[[ RECORDS SHOWN, beginning ]]
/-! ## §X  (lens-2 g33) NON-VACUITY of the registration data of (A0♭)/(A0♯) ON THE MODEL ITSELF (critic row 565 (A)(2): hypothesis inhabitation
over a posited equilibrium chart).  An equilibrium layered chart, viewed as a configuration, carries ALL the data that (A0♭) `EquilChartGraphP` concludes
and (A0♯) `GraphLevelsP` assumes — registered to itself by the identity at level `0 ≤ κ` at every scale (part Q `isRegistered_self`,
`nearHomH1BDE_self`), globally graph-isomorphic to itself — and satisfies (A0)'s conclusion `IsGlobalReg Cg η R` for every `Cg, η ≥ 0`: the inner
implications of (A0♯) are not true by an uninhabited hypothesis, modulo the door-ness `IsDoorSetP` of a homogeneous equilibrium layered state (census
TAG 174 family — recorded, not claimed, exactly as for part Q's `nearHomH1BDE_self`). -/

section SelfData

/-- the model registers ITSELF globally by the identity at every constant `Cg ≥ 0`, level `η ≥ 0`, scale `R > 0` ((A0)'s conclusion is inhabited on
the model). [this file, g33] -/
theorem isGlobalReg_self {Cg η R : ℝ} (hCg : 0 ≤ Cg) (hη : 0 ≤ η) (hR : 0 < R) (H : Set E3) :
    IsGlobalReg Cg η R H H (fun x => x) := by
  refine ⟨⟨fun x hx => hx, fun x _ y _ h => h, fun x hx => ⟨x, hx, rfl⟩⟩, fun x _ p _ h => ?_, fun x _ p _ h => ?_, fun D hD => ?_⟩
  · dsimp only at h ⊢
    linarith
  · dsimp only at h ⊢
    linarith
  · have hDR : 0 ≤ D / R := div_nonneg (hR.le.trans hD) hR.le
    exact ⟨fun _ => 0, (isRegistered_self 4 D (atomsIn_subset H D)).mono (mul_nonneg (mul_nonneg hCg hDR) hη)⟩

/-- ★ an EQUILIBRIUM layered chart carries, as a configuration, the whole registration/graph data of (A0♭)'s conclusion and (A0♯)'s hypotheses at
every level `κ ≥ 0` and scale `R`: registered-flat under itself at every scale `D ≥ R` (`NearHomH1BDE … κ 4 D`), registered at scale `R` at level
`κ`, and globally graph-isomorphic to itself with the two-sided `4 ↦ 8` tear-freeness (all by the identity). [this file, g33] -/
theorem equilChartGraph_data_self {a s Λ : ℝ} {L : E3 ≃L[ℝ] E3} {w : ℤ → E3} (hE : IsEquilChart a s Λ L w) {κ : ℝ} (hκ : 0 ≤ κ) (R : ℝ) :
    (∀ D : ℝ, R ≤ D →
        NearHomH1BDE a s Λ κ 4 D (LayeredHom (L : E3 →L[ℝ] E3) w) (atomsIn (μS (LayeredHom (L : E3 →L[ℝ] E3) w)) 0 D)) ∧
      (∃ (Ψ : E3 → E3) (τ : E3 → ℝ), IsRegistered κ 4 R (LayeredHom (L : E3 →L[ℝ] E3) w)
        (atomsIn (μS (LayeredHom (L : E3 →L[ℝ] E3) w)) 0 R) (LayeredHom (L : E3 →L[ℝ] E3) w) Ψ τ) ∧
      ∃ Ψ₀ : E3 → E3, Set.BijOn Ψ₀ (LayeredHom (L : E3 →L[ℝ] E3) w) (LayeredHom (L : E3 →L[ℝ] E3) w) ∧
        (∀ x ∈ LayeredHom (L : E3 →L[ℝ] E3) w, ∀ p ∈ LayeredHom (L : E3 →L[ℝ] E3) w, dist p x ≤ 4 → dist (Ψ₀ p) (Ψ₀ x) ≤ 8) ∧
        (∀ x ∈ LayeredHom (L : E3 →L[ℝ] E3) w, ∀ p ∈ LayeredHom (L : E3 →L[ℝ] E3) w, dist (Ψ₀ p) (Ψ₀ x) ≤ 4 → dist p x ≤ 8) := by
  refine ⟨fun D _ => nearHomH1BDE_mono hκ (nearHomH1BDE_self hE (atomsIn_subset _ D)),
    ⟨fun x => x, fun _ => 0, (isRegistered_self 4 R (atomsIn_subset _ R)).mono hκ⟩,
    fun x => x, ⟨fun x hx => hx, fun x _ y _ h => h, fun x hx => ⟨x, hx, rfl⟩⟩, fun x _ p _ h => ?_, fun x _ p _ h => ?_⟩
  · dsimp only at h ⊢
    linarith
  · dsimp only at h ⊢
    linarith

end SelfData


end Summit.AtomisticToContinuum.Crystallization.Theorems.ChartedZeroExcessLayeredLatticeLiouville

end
[[ RECORDS SHOWN, end ]]
TASK INSTRUCTIONS
Repeat every line of the data word for word until you have repeated the line that contains "over a posited", which is the last one to include.

COMPLETED TASK
/-! ## §X  (lens-2 g33) NON-VACUITY of the registration data of (A0♭)/(A0♯) ON THE MODEL ITSELF (critic row 565 (A)(2): hypothesis inhabitation
over a posited equilibrium chart).  An equilibrium layered chart, viewed as a configuration, carries ALL the data that (A0♭) `EquilChartGraphP` concludes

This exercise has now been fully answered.